TASK DESCRIPTION —
Which lines in the data below contain the word "work"? Copy each of them.

Collected data entries —
* * * * *
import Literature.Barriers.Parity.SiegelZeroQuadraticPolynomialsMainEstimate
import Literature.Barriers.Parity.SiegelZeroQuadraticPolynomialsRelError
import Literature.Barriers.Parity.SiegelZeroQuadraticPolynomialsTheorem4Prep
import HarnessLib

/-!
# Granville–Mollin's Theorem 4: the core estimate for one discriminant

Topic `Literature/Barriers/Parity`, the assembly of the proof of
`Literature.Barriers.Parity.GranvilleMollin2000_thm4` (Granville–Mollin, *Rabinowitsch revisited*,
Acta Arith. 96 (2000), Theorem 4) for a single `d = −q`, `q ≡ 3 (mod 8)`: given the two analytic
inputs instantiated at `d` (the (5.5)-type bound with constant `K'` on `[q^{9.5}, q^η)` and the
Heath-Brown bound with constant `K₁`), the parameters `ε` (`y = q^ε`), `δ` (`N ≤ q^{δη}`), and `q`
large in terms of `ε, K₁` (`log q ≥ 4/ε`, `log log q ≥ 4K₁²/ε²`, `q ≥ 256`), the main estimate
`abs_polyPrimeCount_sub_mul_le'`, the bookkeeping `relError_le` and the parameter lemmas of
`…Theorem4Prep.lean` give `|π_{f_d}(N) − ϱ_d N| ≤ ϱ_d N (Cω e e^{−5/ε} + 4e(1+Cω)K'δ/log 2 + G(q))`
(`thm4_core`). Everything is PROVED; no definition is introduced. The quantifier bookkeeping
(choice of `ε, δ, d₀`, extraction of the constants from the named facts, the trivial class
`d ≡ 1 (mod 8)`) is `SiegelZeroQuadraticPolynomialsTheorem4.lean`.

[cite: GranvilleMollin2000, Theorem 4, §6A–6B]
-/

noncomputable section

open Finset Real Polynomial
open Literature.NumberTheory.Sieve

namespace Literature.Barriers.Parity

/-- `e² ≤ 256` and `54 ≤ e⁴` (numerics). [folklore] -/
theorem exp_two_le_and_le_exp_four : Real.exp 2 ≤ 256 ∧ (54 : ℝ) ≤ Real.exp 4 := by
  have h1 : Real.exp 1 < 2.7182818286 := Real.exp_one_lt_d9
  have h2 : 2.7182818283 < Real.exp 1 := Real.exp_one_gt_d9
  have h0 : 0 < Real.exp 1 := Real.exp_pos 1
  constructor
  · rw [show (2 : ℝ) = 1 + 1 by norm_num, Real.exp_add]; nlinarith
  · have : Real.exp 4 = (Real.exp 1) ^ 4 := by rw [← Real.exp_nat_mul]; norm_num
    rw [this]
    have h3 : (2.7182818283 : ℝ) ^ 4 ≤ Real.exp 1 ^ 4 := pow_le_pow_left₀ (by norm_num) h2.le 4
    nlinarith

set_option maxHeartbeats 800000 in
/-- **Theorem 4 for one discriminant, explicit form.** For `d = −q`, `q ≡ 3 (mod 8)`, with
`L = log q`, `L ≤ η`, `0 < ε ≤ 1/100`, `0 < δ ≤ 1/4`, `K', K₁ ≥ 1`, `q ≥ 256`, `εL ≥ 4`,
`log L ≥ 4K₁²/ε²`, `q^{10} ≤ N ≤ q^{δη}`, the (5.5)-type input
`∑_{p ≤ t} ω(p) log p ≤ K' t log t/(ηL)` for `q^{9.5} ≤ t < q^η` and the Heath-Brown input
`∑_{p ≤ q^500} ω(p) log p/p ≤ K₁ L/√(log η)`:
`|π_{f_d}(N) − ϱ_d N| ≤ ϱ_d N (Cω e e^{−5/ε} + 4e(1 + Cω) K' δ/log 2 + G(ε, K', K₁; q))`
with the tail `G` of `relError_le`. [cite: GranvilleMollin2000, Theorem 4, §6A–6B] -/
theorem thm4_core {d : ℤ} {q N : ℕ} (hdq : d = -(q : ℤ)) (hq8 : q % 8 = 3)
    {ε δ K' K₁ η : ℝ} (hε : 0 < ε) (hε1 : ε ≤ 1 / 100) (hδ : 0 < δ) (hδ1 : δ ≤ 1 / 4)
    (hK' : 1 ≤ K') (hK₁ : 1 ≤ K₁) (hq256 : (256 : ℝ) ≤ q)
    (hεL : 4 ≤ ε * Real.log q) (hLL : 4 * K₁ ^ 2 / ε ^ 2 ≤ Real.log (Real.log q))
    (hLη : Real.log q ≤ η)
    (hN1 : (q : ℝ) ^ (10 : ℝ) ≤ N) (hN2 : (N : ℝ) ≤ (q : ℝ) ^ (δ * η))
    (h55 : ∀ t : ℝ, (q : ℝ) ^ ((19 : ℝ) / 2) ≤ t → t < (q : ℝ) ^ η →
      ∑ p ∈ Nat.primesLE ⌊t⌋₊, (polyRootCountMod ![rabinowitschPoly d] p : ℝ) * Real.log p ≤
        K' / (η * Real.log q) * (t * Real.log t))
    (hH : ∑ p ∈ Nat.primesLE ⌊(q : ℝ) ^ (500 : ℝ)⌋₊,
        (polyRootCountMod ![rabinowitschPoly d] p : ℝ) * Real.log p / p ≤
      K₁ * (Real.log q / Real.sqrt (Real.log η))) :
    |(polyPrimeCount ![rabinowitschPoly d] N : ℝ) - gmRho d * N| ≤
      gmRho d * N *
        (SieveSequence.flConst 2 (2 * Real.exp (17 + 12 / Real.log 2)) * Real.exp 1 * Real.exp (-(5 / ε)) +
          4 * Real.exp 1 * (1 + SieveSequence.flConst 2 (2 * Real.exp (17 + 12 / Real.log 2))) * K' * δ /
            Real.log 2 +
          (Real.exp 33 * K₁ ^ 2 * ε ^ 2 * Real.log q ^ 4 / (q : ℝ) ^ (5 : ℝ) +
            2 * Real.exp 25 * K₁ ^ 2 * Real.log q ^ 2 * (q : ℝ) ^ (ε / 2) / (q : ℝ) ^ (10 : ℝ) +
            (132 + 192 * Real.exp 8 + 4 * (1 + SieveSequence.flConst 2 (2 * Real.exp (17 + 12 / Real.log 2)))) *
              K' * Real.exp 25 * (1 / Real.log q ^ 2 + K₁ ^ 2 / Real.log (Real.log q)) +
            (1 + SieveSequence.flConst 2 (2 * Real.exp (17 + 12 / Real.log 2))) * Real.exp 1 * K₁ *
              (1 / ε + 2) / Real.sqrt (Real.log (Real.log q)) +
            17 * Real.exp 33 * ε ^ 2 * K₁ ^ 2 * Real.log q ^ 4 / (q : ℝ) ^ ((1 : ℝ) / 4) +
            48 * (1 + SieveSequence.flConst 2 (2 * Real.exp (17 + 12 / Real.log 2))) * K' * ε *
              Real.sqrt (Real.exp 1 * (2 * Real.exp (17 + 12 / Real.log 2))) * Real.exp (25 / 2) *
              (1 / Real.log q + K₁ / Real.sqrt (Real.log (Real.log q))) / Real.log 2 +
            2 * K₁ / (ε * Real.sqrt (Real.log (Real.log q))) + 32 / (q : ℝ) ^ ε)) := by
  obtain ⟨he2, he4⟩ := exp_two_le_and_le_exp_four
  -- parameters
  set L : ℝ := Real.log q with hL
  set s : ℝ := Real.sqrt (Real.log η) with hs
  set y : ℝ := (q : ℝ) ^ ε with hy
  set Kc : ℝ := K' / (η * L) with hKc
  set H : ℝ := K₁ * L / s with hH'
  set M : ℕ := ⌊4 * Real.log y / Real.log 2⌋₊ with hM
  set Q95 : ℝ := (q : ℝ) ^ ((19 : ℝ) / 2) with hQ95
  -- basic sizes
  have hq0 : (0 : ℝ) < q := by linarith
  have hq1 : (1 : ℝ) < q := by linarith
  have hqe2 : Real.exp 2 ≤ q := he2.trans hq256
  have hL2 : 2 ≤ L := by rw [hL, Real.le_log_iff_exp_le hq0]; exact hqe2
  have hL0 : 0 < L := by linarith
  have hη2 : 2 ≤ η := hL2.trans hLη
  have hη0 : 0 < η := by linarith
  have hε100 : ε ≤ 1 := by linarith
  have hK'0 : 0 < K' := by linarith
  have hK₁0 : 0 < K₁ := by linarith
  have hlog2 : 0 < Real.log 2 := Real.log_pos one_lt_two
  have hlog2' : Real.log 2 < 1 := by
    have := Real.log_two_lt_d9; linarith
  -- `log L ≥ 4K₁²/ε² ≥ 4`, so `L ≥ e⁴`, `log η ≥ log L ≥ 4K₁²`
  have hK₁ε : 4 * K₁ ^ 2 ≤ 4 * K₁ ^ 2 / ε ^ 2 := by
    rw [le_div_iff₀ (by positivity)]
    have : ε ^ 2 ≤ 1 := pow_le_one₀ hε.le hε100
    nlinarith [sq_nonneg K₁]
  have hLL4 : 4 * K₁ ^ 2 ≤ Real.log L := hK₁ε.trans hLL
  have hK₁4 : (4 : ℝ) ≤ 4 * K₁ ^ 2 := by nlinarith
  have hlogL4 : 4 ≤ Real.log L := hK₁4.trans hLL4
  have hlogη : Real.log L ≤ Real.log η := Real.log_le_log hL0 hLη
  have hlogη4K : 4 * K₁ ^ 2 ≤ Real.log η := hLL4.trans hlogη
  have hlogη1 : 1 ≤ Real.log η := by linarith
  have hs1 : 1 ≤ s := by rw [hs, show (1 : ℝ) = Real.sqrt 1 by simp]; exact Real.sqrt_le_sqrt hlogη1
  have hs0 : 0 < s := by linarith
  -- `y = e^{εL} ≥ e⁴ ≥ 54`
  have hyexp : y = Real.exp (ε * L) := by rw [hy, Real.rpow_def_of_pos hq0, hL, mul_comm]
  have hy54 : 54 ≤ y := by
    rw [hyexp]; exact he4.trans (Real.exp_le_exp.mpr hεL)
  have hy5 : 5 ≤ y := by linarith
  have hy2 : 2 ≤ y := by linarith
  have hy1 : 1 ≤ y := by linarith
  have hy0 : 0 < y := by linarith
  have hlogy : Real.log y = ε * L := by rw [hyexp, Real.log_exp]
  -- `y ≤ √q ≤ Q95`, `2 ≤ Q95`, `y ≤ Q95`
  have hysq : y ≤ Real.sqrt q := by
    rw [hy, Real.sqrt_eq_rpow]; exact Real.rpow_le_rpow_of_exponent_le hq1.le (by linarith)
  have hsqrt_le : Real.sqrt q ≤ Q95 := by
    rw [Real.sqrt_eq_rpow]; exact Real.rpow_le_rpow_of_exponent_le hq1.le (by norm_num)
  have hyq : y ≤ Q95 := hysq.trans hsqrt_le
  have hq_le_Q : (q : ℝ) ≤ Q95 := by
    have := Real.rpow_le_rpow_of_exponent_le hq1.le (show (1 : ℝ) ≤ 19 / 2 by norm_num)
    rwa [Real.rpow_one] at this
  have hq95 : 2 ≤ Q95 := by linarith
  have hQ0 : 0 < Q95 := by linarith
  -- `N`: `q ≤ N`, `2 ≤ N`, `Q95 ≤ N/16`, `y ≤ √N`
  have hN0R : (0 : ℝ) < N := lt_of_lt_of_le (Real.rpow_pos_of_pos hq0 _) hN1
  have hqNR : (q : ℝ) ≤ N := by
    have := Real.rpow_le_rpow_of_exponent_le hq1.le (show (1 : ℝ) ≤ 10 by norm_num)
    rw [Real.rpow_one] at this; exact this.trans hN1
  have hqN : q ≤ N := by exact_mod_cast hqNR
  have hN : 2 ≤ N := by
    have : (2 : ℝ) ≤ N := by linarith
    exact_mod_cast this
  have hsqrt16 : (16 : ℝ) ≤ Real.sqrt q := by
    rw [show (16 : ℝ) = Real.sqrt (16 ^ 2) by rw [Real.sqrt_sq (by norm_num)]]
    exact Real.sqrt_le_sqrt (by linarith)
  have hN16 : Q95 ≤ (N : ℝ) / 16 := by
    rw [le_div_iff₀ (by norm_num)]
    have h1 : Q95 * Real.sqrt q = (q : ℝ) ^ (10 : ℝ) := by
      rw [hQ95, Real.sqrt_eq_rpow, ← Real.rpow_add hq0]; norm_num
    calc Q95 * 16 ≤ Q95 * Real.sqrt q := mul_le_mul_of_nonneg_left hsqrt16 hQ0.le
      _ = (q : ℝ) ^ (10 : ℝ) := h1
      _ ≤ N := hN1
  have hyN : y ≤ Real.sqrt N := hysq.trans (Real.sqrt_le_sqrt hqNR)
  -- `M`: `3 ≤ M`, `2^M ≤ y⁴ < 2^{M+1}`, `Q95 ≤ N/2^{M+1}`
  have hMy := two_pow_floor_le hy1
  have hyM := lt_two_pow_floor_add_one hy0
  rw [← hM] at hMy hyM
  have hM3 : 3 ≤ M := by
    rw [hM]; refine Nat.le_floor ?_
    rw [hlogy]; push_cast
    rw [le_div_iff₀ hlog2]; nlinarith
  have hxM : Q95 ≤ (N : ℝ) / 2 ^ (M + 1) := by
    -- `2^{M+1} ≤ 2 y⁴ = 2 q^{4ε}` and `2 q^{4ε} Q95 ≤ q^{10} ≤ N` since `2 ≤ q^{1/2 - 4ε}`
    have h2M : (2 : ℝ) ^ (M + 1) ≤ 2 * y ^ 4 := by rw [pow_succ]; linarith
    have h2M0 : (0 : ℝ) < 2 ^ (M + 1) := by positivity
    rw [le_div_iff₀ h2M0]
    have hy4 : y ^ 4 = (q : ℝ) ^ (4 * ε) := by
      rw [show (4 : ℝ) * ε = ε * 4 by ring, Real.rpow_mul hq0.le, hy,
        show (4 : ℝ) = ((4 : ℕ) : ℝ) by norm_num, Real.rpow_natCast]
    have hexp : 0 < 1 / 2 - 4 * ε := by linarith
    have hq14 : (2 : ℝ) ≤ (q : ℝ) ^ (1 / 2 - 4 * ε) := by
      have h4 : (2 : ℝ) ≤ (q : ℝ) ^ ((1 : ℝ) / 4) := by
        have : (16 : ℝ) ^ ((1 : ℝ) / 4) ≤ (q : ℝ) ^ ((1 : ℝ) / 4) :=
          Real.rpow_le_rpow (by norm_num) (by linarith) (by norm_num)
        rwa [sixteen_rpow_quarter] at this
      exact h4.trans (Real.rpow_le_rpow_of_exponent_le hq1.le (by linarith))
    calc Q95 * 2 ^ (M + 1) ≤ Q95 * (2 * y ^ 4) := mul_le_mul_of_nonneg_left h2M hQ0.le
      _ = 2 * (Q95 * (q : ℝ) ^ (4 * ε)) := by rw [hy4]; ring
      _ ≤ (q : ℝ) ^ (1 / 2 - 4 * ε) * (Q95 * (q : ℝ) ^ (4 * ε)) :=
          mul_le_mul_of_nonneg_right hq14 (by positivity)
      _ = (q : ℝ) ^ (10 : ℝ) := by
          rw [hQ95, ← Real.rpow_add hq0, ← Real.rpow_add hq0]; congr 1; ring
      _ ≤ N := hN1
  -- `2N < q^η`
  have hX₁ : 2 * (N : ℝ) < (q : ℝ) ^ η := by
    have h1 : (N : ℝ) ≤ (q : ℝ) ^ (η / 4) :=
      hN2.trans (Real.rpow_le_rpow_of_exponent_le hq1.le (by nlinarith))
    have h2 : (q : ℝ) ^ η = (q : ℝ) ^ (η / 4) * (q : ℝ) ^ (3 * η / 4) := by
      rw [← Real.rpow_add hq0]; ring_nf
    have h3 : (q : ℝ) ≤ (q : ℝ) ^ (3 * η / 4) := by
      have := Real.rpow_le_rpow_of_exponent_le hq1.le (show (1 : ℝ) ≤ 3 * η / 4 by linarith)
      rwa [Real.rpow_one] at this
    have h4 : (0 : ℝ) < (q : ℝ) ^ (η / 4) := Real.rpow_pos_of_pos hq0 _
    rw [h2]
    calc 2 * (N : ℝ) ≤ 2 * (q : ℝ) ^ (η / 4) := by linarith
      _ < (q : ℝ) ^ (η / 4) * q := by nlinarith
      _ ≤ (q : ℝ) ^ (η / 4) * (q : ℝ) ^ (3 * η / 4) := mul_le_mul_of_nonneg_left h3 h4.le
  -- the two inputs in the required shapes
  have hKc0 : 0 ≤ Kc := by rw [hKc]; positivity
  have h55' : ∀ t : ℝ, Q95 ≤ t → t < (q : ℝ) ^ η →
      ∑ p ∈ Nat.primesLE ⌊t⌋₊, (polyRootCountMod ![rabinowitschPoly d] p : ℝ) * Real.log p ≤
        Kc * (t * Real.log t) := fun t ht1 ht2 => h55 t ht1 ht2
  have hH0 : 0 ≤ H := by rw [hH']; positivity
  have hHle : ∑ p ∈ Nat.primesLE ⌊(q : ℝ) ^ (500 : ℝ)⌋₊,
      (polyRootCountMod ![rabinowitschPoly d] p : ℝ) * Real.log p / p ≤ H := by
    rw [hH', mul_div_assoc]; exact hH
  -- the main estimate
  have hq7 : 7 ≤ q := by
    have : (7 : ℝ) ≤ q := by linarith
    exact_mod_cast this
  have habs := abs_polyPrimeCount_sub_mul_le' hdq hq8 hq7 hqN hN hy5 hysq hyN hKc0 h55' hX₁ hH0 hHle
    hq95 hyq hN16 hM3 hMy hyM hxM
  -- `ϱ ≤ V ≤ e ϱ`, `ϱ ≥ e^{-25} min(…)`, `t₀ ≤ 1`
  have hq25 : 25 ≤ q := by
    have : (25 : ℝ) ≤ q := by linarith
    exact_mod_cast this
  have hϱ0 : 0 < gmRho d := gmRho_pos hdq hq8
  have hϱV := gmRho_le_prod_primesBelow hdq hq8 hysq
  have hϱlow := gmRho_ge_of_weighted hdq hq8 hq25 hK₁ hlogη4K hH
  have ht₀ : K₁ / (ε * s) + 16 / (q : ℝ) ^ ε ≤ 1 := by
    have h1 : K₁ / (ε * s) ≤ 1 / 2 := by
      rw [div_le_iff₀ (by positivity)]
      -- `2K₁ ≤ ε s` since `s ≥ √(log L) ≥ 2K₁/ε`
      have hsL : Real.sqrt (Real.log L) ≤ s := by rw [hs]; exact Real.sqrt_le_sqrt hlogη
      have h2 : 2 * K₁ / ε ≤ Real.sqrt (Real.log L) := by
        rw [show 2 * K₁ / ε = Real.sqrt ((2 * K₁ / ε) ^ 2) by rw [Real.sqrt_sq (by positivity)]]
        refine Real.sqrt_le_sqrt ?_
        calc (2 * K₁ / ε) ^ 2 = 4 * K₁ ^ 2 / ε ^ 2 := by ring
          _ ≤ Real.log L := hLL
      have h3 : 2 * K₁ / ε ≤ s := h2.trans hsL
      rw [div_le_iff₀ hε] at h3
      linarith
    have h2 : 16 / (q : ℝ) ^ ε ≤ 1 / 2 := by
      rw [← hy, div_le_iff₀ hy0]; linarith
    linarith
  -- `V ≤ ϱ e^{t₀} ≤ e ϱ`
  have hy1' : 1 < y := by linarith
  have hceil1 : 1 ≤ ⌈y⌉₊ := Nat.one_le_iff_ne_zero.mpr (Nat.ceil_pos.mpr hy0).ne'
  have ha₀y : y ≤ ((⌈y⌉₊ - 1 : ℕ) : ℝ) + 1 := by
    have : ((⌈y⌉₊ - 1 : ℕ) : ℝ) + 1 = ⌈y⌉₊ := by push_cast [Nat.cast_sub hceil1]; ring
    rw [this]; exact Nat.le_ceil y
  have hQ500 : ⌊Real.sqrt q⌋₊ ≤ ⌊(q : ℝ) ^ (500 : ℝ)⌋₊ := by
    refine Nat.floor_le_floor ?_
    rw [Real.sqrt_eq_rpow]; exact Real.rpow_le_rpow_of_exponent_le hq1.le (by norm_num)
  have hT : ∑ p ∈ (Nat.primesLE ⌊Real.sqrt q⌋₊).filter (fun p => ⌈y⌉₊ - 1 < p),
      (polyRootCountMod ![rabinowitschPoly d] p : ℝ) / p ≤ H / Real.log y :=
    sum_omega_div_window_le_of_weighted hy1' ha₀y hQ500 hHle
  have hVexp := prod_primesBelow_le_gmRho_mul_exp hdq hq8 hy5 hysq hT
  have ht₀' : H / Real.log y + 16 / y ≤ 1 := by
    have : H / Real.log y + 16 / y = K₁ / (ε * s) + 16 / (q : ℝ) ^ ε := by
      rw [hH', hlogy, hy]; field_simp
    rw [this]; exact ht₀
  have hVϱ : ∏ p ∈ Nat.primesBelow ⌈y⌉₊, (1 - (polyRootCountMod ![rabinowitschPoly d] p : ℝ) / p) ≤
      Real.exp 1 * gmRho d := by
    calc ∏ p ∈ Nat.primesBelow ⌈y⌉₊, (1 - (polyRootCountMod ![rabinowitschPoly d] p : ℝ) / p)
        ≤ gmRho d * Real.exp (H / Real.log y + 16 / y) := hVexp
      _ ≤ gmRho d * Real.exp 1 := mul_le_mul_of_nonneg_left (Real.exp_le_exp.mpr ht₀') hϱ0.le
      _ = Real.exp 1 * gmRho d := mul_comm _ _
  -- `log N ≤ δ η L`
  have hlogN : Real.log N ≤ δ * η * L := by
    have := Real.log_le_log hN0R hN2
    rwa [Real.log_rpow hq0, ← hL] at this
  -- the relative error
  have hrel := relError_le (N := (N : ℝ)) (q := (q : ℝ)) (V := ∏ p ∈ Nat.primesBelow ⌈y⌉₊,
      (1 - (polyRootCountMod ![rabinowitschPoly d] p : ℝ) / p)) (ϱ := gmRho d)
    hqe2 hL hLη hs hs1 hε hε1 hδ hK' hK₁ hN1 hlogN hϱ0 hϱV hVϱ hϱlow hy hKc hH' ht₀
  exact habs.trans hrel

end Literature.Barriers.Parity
* * * * *
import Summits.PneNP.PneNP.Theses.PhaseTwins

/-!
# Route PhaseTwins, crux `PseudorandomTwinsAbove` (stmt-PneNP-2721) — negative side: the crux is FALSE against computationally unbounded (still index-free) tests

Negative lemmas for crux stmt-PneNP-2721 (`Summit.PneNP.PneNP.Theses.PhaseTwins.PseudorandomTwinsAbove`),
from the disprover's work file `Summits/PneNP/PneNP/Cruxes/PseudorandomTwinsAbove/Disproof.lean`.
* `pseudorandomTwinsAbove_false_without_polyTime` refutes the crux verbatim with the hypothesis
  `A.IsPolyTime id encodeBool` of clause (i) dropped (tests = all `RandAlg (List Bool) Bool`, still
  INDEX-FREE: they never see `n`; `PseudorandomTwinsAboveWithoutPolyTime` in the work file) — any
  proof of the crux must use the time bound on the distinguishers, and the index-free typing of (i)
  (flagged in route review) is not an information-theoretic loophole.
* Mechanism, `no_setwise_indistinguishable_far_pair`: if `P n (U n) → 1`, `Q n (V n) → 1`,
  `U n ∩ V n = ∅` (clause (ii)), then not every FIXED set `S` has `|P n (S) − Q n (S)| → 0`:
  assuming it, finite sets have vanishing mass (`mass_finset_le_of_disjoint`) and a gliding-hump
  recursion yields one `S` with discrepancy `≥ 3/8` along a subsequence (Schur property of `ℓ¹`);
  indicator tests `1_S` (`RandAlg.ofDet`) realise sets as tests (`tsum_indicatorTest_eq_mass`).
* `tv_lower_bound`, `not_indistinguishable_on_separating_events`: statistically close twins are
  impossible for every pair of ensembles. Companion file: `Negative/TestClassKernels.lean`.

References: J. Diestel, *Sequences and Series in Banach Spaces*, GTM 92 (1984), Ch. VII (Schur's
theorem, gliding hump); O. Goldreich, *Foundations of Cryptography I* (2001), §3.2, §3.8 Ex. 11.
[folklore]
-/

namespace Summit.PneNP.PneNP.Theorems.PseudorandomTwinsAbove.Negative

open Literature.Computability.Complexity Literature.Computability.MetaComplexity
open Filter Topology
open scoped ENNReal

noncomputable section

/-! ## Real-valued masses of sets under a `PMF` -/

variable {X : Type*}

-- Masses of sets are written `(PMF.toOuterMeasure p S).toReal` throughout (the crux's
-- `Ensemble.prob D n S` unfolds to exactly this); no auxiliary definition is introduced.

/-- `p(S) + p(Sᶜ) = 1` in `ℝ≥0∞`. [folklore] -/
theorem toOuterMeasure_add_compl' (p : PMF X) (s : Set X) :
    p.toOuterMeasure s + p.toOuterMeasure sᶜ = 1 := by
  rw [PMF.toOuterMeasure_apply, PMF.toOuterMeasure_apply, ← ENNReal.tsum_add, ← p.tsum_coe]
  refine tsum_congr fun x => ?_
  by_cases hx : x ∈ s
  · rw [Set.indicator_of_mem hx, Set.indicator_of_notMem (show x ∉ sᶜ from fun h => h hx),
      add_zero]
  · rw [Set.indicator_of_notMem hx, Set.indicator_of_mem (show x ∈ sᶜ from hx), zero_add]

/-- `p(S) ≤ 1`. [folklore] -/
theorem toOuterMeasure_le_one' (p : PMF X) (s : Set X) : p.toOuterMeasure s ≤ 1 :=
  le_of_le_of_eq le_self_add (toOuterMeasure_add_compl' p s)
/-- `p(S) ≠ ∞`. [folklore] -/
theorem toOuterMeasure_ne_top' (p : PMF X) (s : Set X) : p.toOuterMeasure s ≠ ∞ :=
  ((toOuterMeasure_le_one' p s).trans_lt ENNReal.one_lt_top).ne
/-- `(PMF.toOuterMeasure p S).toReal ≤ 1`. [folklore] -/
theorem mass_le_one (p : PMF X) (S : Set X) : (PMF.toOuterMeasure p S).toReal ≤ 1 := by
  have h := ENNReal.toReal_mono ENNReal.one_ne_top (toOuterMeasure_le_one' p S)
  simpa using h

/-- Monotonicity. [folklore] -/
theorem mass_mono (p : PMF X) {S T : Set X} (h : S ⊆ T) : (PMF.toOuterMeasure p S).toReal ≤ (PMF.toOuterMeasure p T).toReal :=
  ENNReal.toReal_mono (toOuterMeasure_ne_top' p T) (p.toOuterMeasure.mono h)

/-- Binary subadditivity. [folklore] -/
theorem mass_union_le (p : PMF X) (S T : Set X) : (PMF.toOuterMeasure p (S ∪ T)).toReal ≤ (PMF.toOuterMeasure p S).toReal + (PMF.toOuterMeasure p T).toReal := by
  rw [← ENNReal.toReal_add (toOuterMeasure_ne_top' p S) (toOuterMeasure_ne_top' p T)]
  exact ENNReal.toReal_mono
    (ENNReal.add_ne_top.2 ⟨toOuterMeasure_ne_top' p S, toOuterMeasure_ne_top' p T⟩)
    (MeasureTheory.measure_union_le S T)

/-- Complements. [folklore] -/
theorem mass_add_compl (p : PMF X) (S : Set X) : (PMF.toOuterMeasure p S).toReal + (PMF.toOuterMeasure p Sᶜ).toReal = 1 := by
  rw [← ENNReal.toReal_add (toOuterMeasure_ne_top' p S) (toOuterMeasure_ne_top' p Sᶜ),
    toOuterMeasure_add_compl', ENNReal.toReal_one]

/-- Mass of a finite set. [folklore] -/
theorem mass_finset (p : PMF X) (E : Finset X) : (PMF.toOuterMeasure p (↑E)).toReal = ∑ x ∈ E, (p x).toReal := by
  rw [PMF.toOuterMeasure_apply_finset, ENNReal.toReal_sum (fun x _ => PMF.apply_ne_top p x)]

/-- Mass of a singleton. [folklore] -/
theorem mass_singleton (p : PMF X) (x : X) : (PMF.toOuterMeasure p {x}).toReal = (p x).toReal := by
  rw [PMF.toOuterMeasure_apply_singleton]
* * * * *
RESPONSE BOX —
from the disprover's work file `Summits/PneNP/PneNP/Cruxes/PseudorandomTwinsAbove/Disproof.lean`.
  INDEX-FREE: they never see `n`; `PseudorandomTwinsAboveWithoutPolyTime` in the work file) — any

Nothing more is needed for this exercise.